## [TASK STATEMENT]
Go to the line in the entries below that holds "refine Finset.sum_le_sum fun" and repeat exactly from there through the line that holds "K * (2 * t * Real.exp", inclusive.

┌─ INFORMATION SHOWN

/-- **Main bound.** For `a ≥ 1`, `a ∉ ℕ`, with `K = ⌈a + 3/4⌉`:
`‖e^{−2ta}ψ(−a) + Σ_n e^{−2tn}/(n − a)‖ ≤ 15e^{−2ta} + 2t(a+2)e^{−2t(a−1)} + S₁/a + (4/3)e^{−2ta}/(1 − e^{−2t})`,
`S₁ = Σ_n (n+1)e^{−2tn}`. [folklore] -/
private theorem norm_poleTerm_le {t a : ℝ} (ht : 0 < t) (ha : 1 ≤ a) (hna : ∀ n : ℕ, a ≠ n) :
    ‖((Real.exp (-(2 * t * a)) : ℝ) : ℂ) * Complex.digamma (-(a : ℂ)) +
        ∑' n : ℕ, ((Real.exp (-(2 * t * n)) : ℝ) : ℂ) / ((n : ℂ) - a)‖ ≤
      15 * Real.exp (-(2 * t * a)) + 2 * t * (a + 2) * Real.exp (-(2 * t * (a - 1))) +
        (∑' n : ℕ, ((n : ℝ) + 1) * Real.exp (-(2 * t * n))) / a +
        4 / 3 * (Real.exp (-(2 * t * a)) / (1 - Real.exp (-(2 * t)))) := by
  set K : ℕ := ⌈a + 3 / 4⌉₊ with hK
  obtain ⟨hK1, hK2⟩ := ceil_bounds (a := a) (by linarith)
  rw [← hK] at hK1 hK2
  set f : ℕ → ℂ := fun n ↦ ((Real.exp (-(2 * t * n)) : ℝ) : ℂ) / ((n : ℂ) - a) with hf
  have hfs : Summable f := summable_exp_div_sub ht a
  -- split the series at `K`
  have hsplit := (hfs.sum_add_tsum_nat_add K).symm
  -- shift the digamma
  rw [digamma_neg_eq hna K, hsplit]
  have hq1 : Real.exp (-(2 * t)) < 1 := Real.exp_lt_one_iff.2 (by linarith)
  -- regroup: `e^{-2ta}ψ(K-a) + Σ_{n<K} (f n - e^{-2ta}(-a+n)⁻¹) + tail`
  have hregroup : ((Real.exp (-(2 * t * a)) : ℝ) : ℂ) *
        (Complex.digamma ((K : ℂ) - a) - ∑ j ∈ Finset.range K, (-(a : ℂ) + j)⁻¹) +
        (∑ i ∈ Finset.range K, f i + ∑' i : ℕ, f (i + K)) =
      ((Real.exp (-(2 * t * a)) : ℝ) : ℂ) * Complex.digamma ((K : ℂ) - a) +
        ∑ n ∈ Finset.range K, (f n - ((Real.exp (-(2 * t * a)) : ℝ) : ℂ) * (-(a : ℂ) + n)⁻¹) +
        ∑' i : ℕ, f (i + K) := by
    rw [Finset.sum_sub_distrib, ← Finset.mul_sum]; ring
  rw [hregroup]
  -- the three pieces
  have hA := norm_exp_mul_digamma_le (t := t) (a := a) (K := K) (by linarith) (by linarith)
  have hC : ‖∑' i : ℕ, f (i + K)‖ ≤ 4 / 3 * (Real.exp (-(2 * t * a)) / (1 - Real.exp (-(2 * t)))) := by
    have h := norm_tail_le (a := a) ht (K := K) hK1
    have hKa : Real.exp (-(2 * t * K)) ≤ Real.exp (-(2 * t * a)) :=
      Real.exp_le_exp.2 (by nlinarith)
    have h1q : 0 < 1 - Real.exp (-(2 * t)) := by linarith
    calc ‖∑' i : ℕ, f (i + K)‖
        = ‖∑' n : ℕ, ((Real.exp (-(2 * t * ((n + K : ℕ) : ℝ))) : ℝ) : ℂ) / (((n + K : ℕ) : ℂ) - a)‖ := by
          rfl
      _ ≤ 4 / 3 * (Real.exp (-(2 * t * K)) / (1 - Real.exp (-(2 * t)))) := h
      _ ≤ 4 / 3 * (Real.exp (-(2 * t * a)) / (1 - Real.exp (-(2 * t)))) := by gcongr
  have hB : ‖∑ n ∈ Finset.range K, (f n - ((Real.exp (-(2 * t * a)) : ℝ) : ℂ) * (-(a : ℂ) + n)⁻¹)‖ ≤
      2 * t * (a + 2) * Real.exp (-(2 * t * (a - 1))) +
        (∑' n : ℕ, ((n : ℝ) + 1) * Real.exp (-(2 * t * n))) / a := by
    -- per-term the summand is the real number `(e^{-2tn} - e^{-2ta})/(n - a)`
    have hterm : ∀ n : ℕ, f n - ((Real.exp (-(2 * t * a)) : ℝ) : ℂ) * (-(a : ℂ) + n)⁻¹ =
        (((Real.exp (-(2 * t * n)) - Real.exp (-(2 * t * a))) / ((n : ℝ) - a) : ℝ) : ℂ) := by
      intro n
      simp only [hf]
      push_cast
      ring
    have hS1 : Summable fun n : ℕ ↦ ((n : ℝ) + 1) * Real.exp (-(2 * t * n)) := by
      have h := summable_pow_mul_geometric_of_norm_lt_one 1
        (show ‖Real.exp (-(2 * t))‖ < 1 by
          rw [Real.norm_eq_abs, abs_of_pos (Real.exp_pos _)]; exact hq1)
      have h' : Summable fun n : ℕ ↦ ((n : ℝ) ^ 1 + 1) * Real.exp (-(2 * t)) ^ n :=
        (h.add (summable_geometric_of_lt_one (Real.exp_pos _).le hq1)).congr
          (fun n ↦ by ring)
      refine h'.congr fun n ↦ ?_
      rw [pow_one, ← Real.exp_nat_mul]; ring_nf
    calc ‖∑ n ∈ Finset.range K, (f n - ((Real.exp (-(2 * t * a)) : ℝ) : ℂ) * (-(a : ℂ) + n)⁻¹)‖
        ≤ ∑ n ∈ Finset.range K, ‖f n - ((Real.exp (-(2 * t * a)) : ℝ) : ℂ) * (-(a : ℂ) + n)⁻¹‖ :=
          norm_sum_le _ _
      _ ≤ ∑ n ∈ Finset.range K, (((n : ℝ) + 1) * Real.exp (-(2 * t * n)) / a +
            2 * t * Real.exp (-(2 * t * (a - 1)))) := by
          refine Finset.sum_le_sum fun n _ ↦ ?_
          rw [hterm, Complex.norm_real, Real.norm_eq_abs]
          exact abs_head_term_le ht ha (hna n)
      _ = (∑ n ∈ Finset.range K, ((n : ℝ) + 1) * Real.exp (-(2 * t * n))) / a +
            K * (2 * t * Real.exp (-(2 * t * (a - 1)))) := by
          rw [Finset.sum_add_distrib, Finset.sum_div, Finset.sum_const, Finset.card_range,
            nsmul_eq_mul]
      _ ≤ (∑' n : ℕ, ((n : ℝ) + 1) * Real.exp (-(2 * t * n))) / a +
            (a + 2) * (2 * t * Real.exp (-(2 * t * (a - 1)))) := by
          gcongr
          · exact hS1.sum_le_tsum _ (fun n _ ↦ by positivity)
          · linarith
      _ = _ := by ring
  calc _ ≤ ‖((Real.exp (-(2 * t * a)) : ℝ) : ℂ) * Complex.digamma ((K : ℂ) - a) +
          ∑ n ∈ Finset.range K, (f n - ((Real.exp (-(2 * t * a)) : ℝ) : ℂ) * (-(a : ℂ) + n)⁻¹)‖ +
          ‖∑' i : ℕ, f (i + K)‖ := norm_add_le _ _
    _ ≤ (‖((Real.exp (-(2 * t * a)) : ℝ) : ℂ) * Complex.digamma ((K : ℂ) - a)‖ +
          ‖∑ n ∈ Finset.range K, (f n - ((Real.exp (-(2 * t * a)) : ℝ) : ℂ) * (-(a : ℂ) + n)⁻¹)‖) +
          ‖∑' i : ℕ, f (i + K)‖ := by gcongr; exact norm_add_le _ _
    _ ≤ (15 * Real.exp (-(2 * t * a)) + (2 * t * (a + 2) * Real.exp (-(2 * t * (a - 1))) +
          (∑' n : ℕ, ((n : ℝ) + 1) * Real.exp (-(2 * t * n))) / a)) +
          4 / 3 * (Real.exp (-(2 * t * a)) / (1 - Real.exp (-(2 * t)))) := by
        gcongr
    _ = _ := by ring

└─

## [ANSWER SPACE]
          refine Finset.sum_le_sum fun n _ ↦ ?_
          rw [hterm, Complex.norm_real, Real.norm_eq_abs]
          exact abs_head_term_le ht ha (hna n)
      _ = (∑ n ∈ Finset.range K, ((n : ℝ) + 1) * Real.exp (-(2 * t * n))) / a +
            K * (2 * t * Real.exp (-(2 * t * (a - 1)))) := by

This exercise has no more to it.